Toutes les sources ne fixent pas un objectif
| Institution / source | Nature | Seuil sur la croissance du PIB ? |
|---|---|---|
| ONU / SNA 2008 | Norme statistique internationale | Non — définit la méthode de mesure |
| Eurostat / ESA 2010 | Norme statistique UE | Non — harmonise la mesure |
| FMI | Organisation internationale | Non — publie des projections, pas des seuils |
| BCE | Banque centrale | Non — surveille le PIB pour calibrer la politique monétaire |
| Commission européenne | Institution UE | Non sur la croissance — seuils sur deficit/PIB et dette/PIB (Maastricht) |
| NBER | Organisation de recherche (US) | Non — date les cycles, ne fixe pas de seuil |
Seuil Cap Nord
Cap Nord lit le PIB réel comme baromètre de fond de l'activité. Il éclaire le contexte, il ne classe pas : le régime, lui, se déduit du taux réel et de la tendance de marché, pas d'une grille croissance × inflation. Ici, le PIB sert de repère de lecture — croissance, ralentissement, contraction — pas de verdict.
OK
real_gdp_yoy > 0 % et stable ou en hausse
→ croissance positive
WATCH
real_gdp_yoy en décélération marquée, proche de 0 %
→ ralentissement en cours
real_gdp_yoy négatif un trimestre
→ contraction isolée — surveillance avant confirmation
BREACH
real_gdp_yoy négatif sur deux trimestres consécutifs
→ récession technique
Croiser le PIB et l'inflation aide à décrire le moment — pressions inflationnistes généralisées, ralentissement, désinflation. Mais ce croisement n'est qu'une description : il n'ordonne pas les régimes. Le régime Cap Nord se lit sur le taux réel et la tendance, jamais sur cette grille à quatre cases.
Limites d'interprétation
1. Retardé, puis révisé. La première estimation (flash) arrive 30 jours après la fin du trimestre, puis se fait corriger plusieurs fois sur 1 à 3 ans. Une récession n'est jamais confirmée sur le moment — toujours après coup.
2. La récession technique n'est pas la seule définition. Le NBER date les cycles sur une base bien plus large que les seuls trimestres de PIB. Deux économies au PIB jumeau peuvent avoir des marchés du travail que tout oppose.
3. Total n'est pas par habitant. Un pays dont la population gonfle vite affiche un PIB total en hausse et un PIB par habitant en baisse. Le même chiffre raconte deux histoires du bien-être.
4. Ce que le PIB ne voit pas. Bénévolat, travail domestique, économie informelle : rien de cela n'entre dans le compte. Le biais grandit avec le poids de l'informel — d'où la prudence dans les comparaisons internationales.
5. Une révision peut retourner le diagnostic. Une croissance d'abord positive devient parfois négative après correction, et le signal de récession s'inverse. C'est pourquoi Cap Nord ne confond jamais donnée flash et donnée révisée.
À retenir
Le PIB réel mesure la production en volume, prix effacés. Il obéit aux normes SNA 2008 (ONU) et ESA 2010 (Eurostat), qui alignent la comptabilité nationale d'un pays à l'autre.
La récession technique — deux trimestres consécutifs de croissance négative — est partout, mais elle reste une convention : pas un seuil de traité.

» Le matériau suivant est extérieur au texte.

import Summits.CriticalPhenomena.PercolationContinuityZ3.Theorems.PercNearOneGluingNoHeavyLowerTailThreePointVarianceCutVertex
import HarnessLib

/-!
# The three-point variance row passes from a cut vertex to every vertex behind it — every finite weighted graph

Support file for crux `stmt-CriticalPhenomena-4575` (`NoHeavyLowerTail`), seat `prim-l12-p1` gen 16 (`--supports stmt-CriticalPhenomena-4575`).
Memo `run/shared/lean/prim/prim-l12/FROM-prim-l12-p1-g16-SHARP-3PT.md` §2.

Bond percolation `μ = prodBernoulli w` (arbitrary pair weights, finite vertex type `V`).  Write
`(3PT)(a,b;c) :  P(a↔b)·P(a↮b) ≤ P(a↔b, a↮c) + P(a↔c, a↮b) + P(b↔c, a↮b)`  (the three-point variance row with third vertex `c`; conjectured ∀n,
kernel n ≤ 5 in gen 15, proved ∀n for `N(c) ⊆ {a,b}` and for `c` separating `a` from `b` in gen 16).  REDUCTION LEMMA [this work]: if `c` lies BEHIND a
vertex `v` — there is a vertex set `S ∋ c` with `v, a, b ∉ S` and every pair between `S` and `V ∖ (S ∪ {v})` of weight `0` — then
`(3PT)(a,b;v) ⟹ (3PT)(a,b;c)`.  (With the cut-vertex theorem this gives, e.g., (3PT) at every third vertex of every weighted tree, by hand.)
Proof: off a null set `{a↔c} = {a↔v outside S} ∩ {v↔c inside S ∪ {v}}`, `{b↔c}` likewise, `{a↔b} = {a↔b outside S}`, and the inside event is
independent of the outside ones (probability `r`); hence the right side for `c` is `≥ θ(1−r) + r·(right side for v) ≥ θ(1−r) + rθ(1−θ) ≥ θ(1−θ)`.

Main results: `walk_outside`, `threePointVariance_behindCutVertex`.
-/

namespace Summit.CriticalPhenomena.PercolationContinuityZ3.Theorems.ThreePointVarianceBehindCutVertex

open MeasureTheory Set
open Literature.Probability.Percolation Literature.Probability.LatticeModels
open Summit.CriticalPhenomena.PercolationContinuityZ3.Theorems.ThreePointVarianceCutVertex

variable {V : Type*} [Fintype V] [DecidableEq V]

section walks
variable {S : Finset V} {v : V} {ω : BondConfig V}

/-- **Outside-to-outside connections stay outside `S`** (off the null event `bad S v`): an open walk between two vertices outside `S` can enter `S`
only through `v` and must leave through `v`. [this work] -/
theorem walk_outside (hv : v ∉ S) (hN : ω ∉ bad S v) {y : V} (hy : y ∉ S) :
    ∀ {u x : V} (_ : (openGraph ω).Walk u x), x = y →
      (u ∉ S → ω ∈ reachIn (Finset.univ.filter fun z => z ∉ S) u y) ∧ (u ∈ S → ω ∈ reachIn (Finset.univ.filter fun z => z ∉ S) v y) := by
  intro u x p
  induction p with
  | nil => intro hx; subst hx; exact ⟨fun _ => SimpleGraph.Reachable.refl _, fun hu => (hy hu).elim⟩
  | @cons u z x' h p' ih =>
    intro hx
    have h' := (openGraph_adj ω u z).1 h
    obtain ⟨ih1, ih2⟩ := ih hx
    constructor
    · intro hu
      by_cases hzS : z ∈ S
      · -- the pair u–z crosses into S: u must be v
        by_cases huv : u = v
        · subst huv; exact ih2 hzS
        · exact (hN ⟨z, u, hzS, hu, huv, by rw [Sym2.eq_swap]; exact h'.1⟩).elim
      · have hu' : u ∈ Finset.univ.filter fun z => z ∉ S := by simp [hu]
        have hz' : z ∈ Finset.univ.filter fun z => z ∉ S := by simp [hzS]
        exact (adj_restr h hu' hz').reachable.trans (ih1 hzS)
    · intro hu
      by_cases hzS : z ∈ S
      · exact ih2 hzS
      · by_cases hzv : z = v
        · subst hzv; exact ih1 hv
        · exact (hN ⟨u, z, hu, hzS, hzv, h'.1⟩).elim

variable {a b c : V}

/-- Off the null event, for `a, b ∉ S`: `a ↔ b` iff `a ↔ b` outside `S`. [this work] -/
theorem openConn_out_iff (hv : v ∉ S) (hN : ω ∉ bad S v) (ha : a ∉ S) (hb : b ∉ S) :
    ω ∈ openConn a b ↔ ω ∈ reachIn (Finset.univ.filter fun z => z ∉ S) a b :=
  ⟨fun ⟨p⟩ => (walk_outside hv hN hb p rfl).1 ha, fun h => reachable_of_reachIn h⟩

/-- Off the null event, for `a ∉ S`, `c ∈ S`: `a ↔ c` iff `a ↔ v` outside `S` and `v ↔ c` inside `S ∪ {v}`. [this work] -/
theorem openConn_ac_iff (hv : v ∉ S) (hN : ω ∉ bad S v) (ha : a ∉ S) (hc : c ∈ S) :
    ω ∈ openConn a c ↔ ω ∈ reachIn (Finset.univ.filter fun z => z ∉ S) a v ∧ ω ∈ reachIn (insert v S) c v := by
  constructor
  · rintro h
    obtain ⟨p⟩ := SimpleGraph.Reachable.symm h
    -- the walk c → a leaves S through v
    obtain ⟨h1, h2⟩ := through_c (c := v) hN ha p rfl hc
    refine ⟨?_, (ThreePointVarianceCutVertex.openConn_ac_iff hc hv hN).1 h1⟩
    obtain ⟨q⟩ := h2.symm
    exact (walk_outside hv hN hv q rfl).1 ha
  · rintro ⟨h1, h2⟩
    exact (reachable_of_reachIn h1).trans (reachable_of_reachIn h2).symm

end walks

/-- **Reduction lemma**: `(3PT)(a,b;v) ⟹ (3PT)(a,b;c)` whenever `c` lies behind `v` (a set `S ∋ c` with `v,a,b ∉ S` whose pairs to
`V ∖ (S ∪ {v})` all have weight `0`), on every finite weighted graph. [this work] -/
theorem threePointVariance_behindCutVertex (w : Sym2 V → unitInterval) {a b c v : V} (S : Finset V) (hc : c ∈ S) (hv : v ∉ S)
    (ha : a ∉ S) (hb : b ∉ S) (hw : ∀ u ∈ S, ∀ x, x ∉ S → x ≠ v → (w s(u, x) : ℝ) = 0)
    (hyp : (prodBernoulli w).real (openConn a b) * (prodBernoulli w).real (openConn a b)ᶜ ≤
      (prodBernoulli w).real (openConn a b ∩ (openConn a v)ᶜ) + (prodBernoulli w).real (openConn a v ∩ (openConn a b)ᶜ) +
        (prodBernoulli w).real (openConn b v ∩ (openConn a b)ᶜ)) :
    (prodBernoulli w).real (openConn a b) * (prodBernoulli w).real (openConn a b)ᶜ ≤
      (prodBernoulli w).real (openConn a b ∩ (openConn a c)ᶜ) + (prodBernoulli w).real (openConn a c ∩ (openConn a b)ᶜ) +
        (prodBernoulli w).real (openConn b c ∩ (openConn a b)ᶜ) := by
  have hN : (prodBernoulli w).real (bad S v) = 0 := real_bad w S v hw
  set T := (Finset.univ.filter fun z => z ∉ S) with hT
  set AB := reachIn T a b with hAB
  set AV := reachIn T a v with hAV
  set BV := reachIn T b v with hBV
  set In := reachIn (insert v S) c v with hIn
  have hdAB : DeterminedBy AB (↑(pairsIn T) : Set (Sym2 V)) := determinedBy_reachIn T a b
  have hdAV : DeterminedBy AV (↑(pairsIn T) : Set (Sym2 V)) := determinedBy_reachIn T a v
  have hdBV : DeterminedBy BV (↑(pairsIn T) : Set (Sym2 V)) := determinedBy_reachIn T b v
  have hdIn : DeterminedBy In (↑(pairsIn (insert v S)) : Set (Sym2 V)) := determinedBy_reachIn _ c v
  have hind : ∀ {X : Set (BondConfig V)}, DeterminedBy X (↑(pairsIn T) : Set (Sym2 V)) →
      (prodBernoulli w).real (In ∩ X) = (prodBernoulli w).real In * (prodBernoulli w).real X :=
    fun hX => prodBernoulli_real_inter_of_determinedBy_disjoint w (disjoint_pairsIn S v hv) hdIn hX
      MeasurableSet.of_discrete MeasurableSet.of_discrete
  -- shorthand for "equal off the null set"
  have nul := real_inter_compl_of_null w hN
  -- (0) the out-events agree with the true events off the null set
  have e_ab : openConn a b ∩ (bad S v)ᶜ = AB ∩ (bad S v)ᶜ := by
    ext ω; simp only [mem_inter_iff, mem_compl_iff]
    exact ⟨fun ⟨h, hn⟩ => ⟨(openConn_out_iff hv hn ha hb).1 h, hn⟩, fun ⟨h, hn⟩ => ⟨(openConn_out_iff hv hn ha hb).2 h, hn⟩⟩
  have e_abav : openConn a b ∩ (openConn a v)ᶜ ∩ (bad S v)ᶜ = (AB ∩ AVᶜ) ∩ (bad S v)ᶜ := by
    ext ω; simp only [mem_inter_iff, mem_compl_iff]
    constructor
    · rintro ⟨⟨h1, h2⟩, hn⟩
      exact ⟨⟨(openConn_out_iff hv hn ha hb).1 h1, fun h => h2 ((openConn_out_iff hv hn ha hv).2 h)⟩, hn⟩
    · rintro ⟨⟨h1, h2⟩, hn⟩
      exact ⟨⟨(openConn_out_iff hv hn ha hb).2 h1, fun h => h2 ((openConn_out_iff hv hn ha hv).1 h)⟩, hn⟩
  have e_avab : openConn a v ∩ (openConn a b)ᶜ ∩ (bad S v)ᶜ = (AV ∩ ABᶜ) ∩ (bad S v)ᶜ := by
    ext ω; simp only [mem_inter_iff, mem_compl_iff]
    constructor
    · rintro ⟨⟨h1, h2⟩, hn⟩
      exact ⟨⟨(openConn_out_iff hv hn ha hv).1 h1, fun h => h2 ((openConn_out_iff hv hn ha hb).2 h)⟩, hn⟩
    · rintro ⟨⟨h1, h2⟩, hn⟩
      exact ⟨⟨(openConn_out_iff hv hn ha hv).2 h1, fun h => h2 ((openConn_out_iff hv hn ha hb).1 h)⟩, hn⟩
  have e_bvab : openConn b v ∩ (openConn a b)ᶜ ∩ (bad S v)ᶜ = (BV ∩ ABᶜ) ∩ (bad S v)ᶜ := by
    ext ω; simp only [mem_inter_iff, mem_compl_iff]
    constructor
    · rintro ⟨⟨h1, h2⟩, hn⟩
      exact ⟨⟨(openConn_out_iff hv hn hb hv).1 h1, fun h => h2 ((openConn_out_iff hv hn ha hb).2 h)⟩, hn⟩
    · rintro ⟨⟨h1, h2⟩, hn⟩
      exact ⟨⟨(openConn_out_iff hv hn hb hv).2 h1, fun h => h2 ((openConn_out_iff hv hn ha hb).1 h)⟩, hn⟩
  -- (1) the three c-cells contain products of In with out-events (off the null set)
  have s_ac : (In ∩ (AV ∩ ABᶜ)) ∩ (bad S v)ᶜ ⊆ openConn a c ∩ (openConn a b)ᶜ := by
    rintro ω ⟨⟨hin, h1, h2⟩, hn⟩
    exact ⟨(openConn_ac_iff hv hn ha hc).2 ⟨h1, hin⟩, fun h => h2 ((openConn_out_iff hv hn ha hb).1 h)⟩
  have s_bc : (In ∩ (BV ∩ ABᶜ)) ∩ (bad S v)ᶜ ⊆ openConn b c ∩ (openConn a b)ᶜ := by
    rintro ω ⟨⟨hin, h1, h2⟩, hn⟩
    exact ⟨(openConn_ac_iff hv hn hb hc).2 ⟨h1, hin⟩, fun h => h2 ((openConn_out_iff hv hn ha hb).1 h)⟩
  have s_ab : (AB \ (In ∩ (AB ∩ AV))) ∩ (bad S v)ᶜ ⊆ openConn a b ∩ (openConn a c)ᶜ := by
    rintro ω ⟨⟨h1, h2⟩, hn⟩
    refine ⟨(openConn_out_iff hv hn ha hb).2 h1, fun h => h2 ?_⟩
    obtain ⟨hav, hin⟩ := (openConn_ac_iff hv hn ha hc).1 h
    exact ⟨hin, h1, hav⟩
  -- (2) probabilities
  set θ := (prodBernoulli w).real (openConn a b) with hθdef
  set r := (prodBernoulli w).real In with hrdef
  have hθ : θ = (prodBernoulli w).real AB := by rw [hθdef, ← nul (openConn a b), e_ab, nul]
  have hθc : (prodBernoulli w).real (openConn a b)ᶜ = 1 - θ := probReal_compl_eq_one_sub MeasurableSet.of_discrete
  have g1 : (prodBernoulli w).real (openConn a b ∩ (openConn a v)ᶜ) = (prodBernoulli w).real (AB ∩ AVᶜ) := by
    rw [← nul (openConn a b ∩ (openConn a v)ᶜ), e_abav, nul]
  have g2 : (prodBernoulli w).real (openConn a v ∩ (openConn a b)ᶜ) = (prodBernoulli w).real (AV ∩ ABᶜ) := by
    rw [← nul (openConn a v ∩ (openConn a b)ᶜ), e_avab, nul]
  have g3 : (prodBernoulli w).real (openConn b v ∩ (openConn a b)ᶜ) = (prodBernoulli w).real (BV ∩ ABᶜ) := by
    rw [← nul (openConn b v ∩ (openConn a b)ᶜ), e_bvab, nul]
  have c2 : r * (prodBernoulli w).real (AV ∩ ABᶜ) ≤ (prodBernoulli w).real (openConn a c ∩ (openConn a b)ᶜ) := by
    rw [← hind (hdAV.inter (OneLayerTwoFinger.determinedBy_compl hdAB)), ← nul (In ∩ (AV ∩ ABᶜ))]
    exact measureReal_mono s_ac
  have c3 : r * (prodBernoulli w).real (BV ∩ ABᶜ) ≤ (prodBernoulli w).real (openConn b c ∩ (openConn a b)ᶜ) := by
    rw [← hind (hdBV.inter (OneLayerTwoFinger.determinedBy_compl hdAB)), ← nul (In ∩ (BV ∩ ABᶜ))]
    exact measureReal_mono s_bc
  have c1 : θ - r * (θ - (prodBernoulli w).real (AB ∩ AVᶜ)) ≤ (prodBernoulli w).real (openConn a b ∩ (openConn a c)ᶜ) := by
    have hsplit := measureReal_sdiff_add_inter (μ := prodBernoulli w) (s := AB) (t := In ∩ (AB ∩ AV)) MeasurableSet.of_discrete
    have hi : (prodBernoulli w).real (AB ∩ (In ∩ (AB ∩ AV))) = r * (prodBernoulli w).real (AB ∩ AV) := by
      rw [show AB ∩ (In ∩ (AB ∩ AV)) = In ∩ (AB ∩ AV) by ext ω; simp only [mem_inter_iff]; tauto, hind (hdAB.inter hdAV)]
    have hsplit2 := measureReal_inter_add_sdiff (μ := prodBernoulli w) (s := AB) (t := AV) MeasurableSet.of_discrete
    rw [Set.sdiff_eq] at hsplit2
    have hmono : (prodBernoulli w).real ((AB \ (In ∩ (AB ∩ AV))) ∩ (bad S v)ᶜ) ≤
        (prodBernoulli w).real (openConn a b ∩ (openConn a c)ᶜ) := measureReal_mono s_ab
    rw [nul] at hmono
    rw [hi] at hsplit
    have hAVc : (prodBernoulli w).real (AB ∩ AVᶜ) = (prodBernoulli w).real AB - (prodBernoulli w).real (AB ∩ AV) := by linarith
    rw [hAVc, hθ]
    have hring : (prodBernoulli w).real AB - r * ((prodBernoulli w).real AB - ((prodBernoulli w).real AB - (prodBernoulli w).real (AB ∩ AV)))
        = (prodBernoulli w).real AB - r * (prodBernoulli w).real (AB ∩ AV) := by ring
    rw [hring]
    linarith
  -- ranges and assembly
  have hr0 : 0 ≤ r := measureReal_nonneg
  have hr1 : r ≤ 1 := measureReal_le_one
  have hθ0 : 0 ≤ θ := measureReal_nonneg
  have hθ1 : θ ≤ 1 := measureReal_le_one
  rw [g1, g2, g3, hθc] at hyp
  rw [hθc]
  have hsum : θ * (1 - r) + r * (θ * (1 - θ)) ≤
      (prodBernoulli w).real (openConn a b ∩ (openConn a c)ᶜ) + (prodBernoulli w).real (openConn a c ∩ (openConn a b)ᶜ) +
        (prodBernoulli w).real (openConn b c ∩ (openConn a b)ᶜ) := by
    have hmul : r * (θ * (1 - θ)) ≤ r * ((prodBernoulli w).real (AB ∩ AVᶜ) + (prodBernoulli w).real (AV ∩ ABᶜ) +
        (prodBernoulli w).real (BV ∩ ABᶜ)) := mul_le_mul_of_nonneg_left hyp hr0
    nlinarith [c1, c2, c3, hmul]
  nlinarith [hsum, mul_nonneg (sq_nonneg θ) (sub_nonneg.2 hr1)]

end Summit.CriticalPhenomena.PercolationContinuityZ3.Theorems.ThreePointVarianceBehindCutVertex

Aucune barre légale ne dit à quel rythme le PIB devrait croître. La bonne lecture n'est pas verticale, elle est relative :
real_gdp_yoy
vs 0 % → positif ou négatif
vs tendance → accélération ou décélération
vs inflation → éclaire le contexte (le régime Cap Nord se lit sur taux réel + tendance, pas sur cette grille)
Fiche méthode
| Élément | Valeur |
|---|---|
| Variable Cap Nord | real_gdp_yoy |
| Type | Standard statistique, comptabilité nationale |
| Norme internationale | ONU — SNA 2008 (System of National Accounts) |
| Norme européenne | Eurostat — ESA 2010, Règlement (UE) n° 549/2013 |
| Source principale (UE) | Eurostat — National accounts (GDP and main aggregates) |
| Source principale (US) | BEA — National Income and Product Accounts (NIPA) |
| Source globale | FMI — World Economic Outlook database |
| Formule | (real_gdp_t / real_gdp_t-4 − 1) × 100 (trimestriel) |
| Convention | Prix chaînés, CVS-CJO, données révisées vs flash |
| Seuil institutionnel | Aucun — récession technique (2 trimestres négatifs) = convention analytique uniquement |
| Seuil Cap Nord | < 0 % = contraction ; 2 trimestres consécutifs = récession technique — OK / WATCH / BREACH |
| Limites clés | Indicateur retardé, révisions, récession technique ≠ seule définition, PIB/habitant distinct |
Sources
- ONU — System of National Accounts 2008
- Eurostat — ESA 2010
- EUR-Lex — Règlement (UE) n° 549/2013 (ESA 2010)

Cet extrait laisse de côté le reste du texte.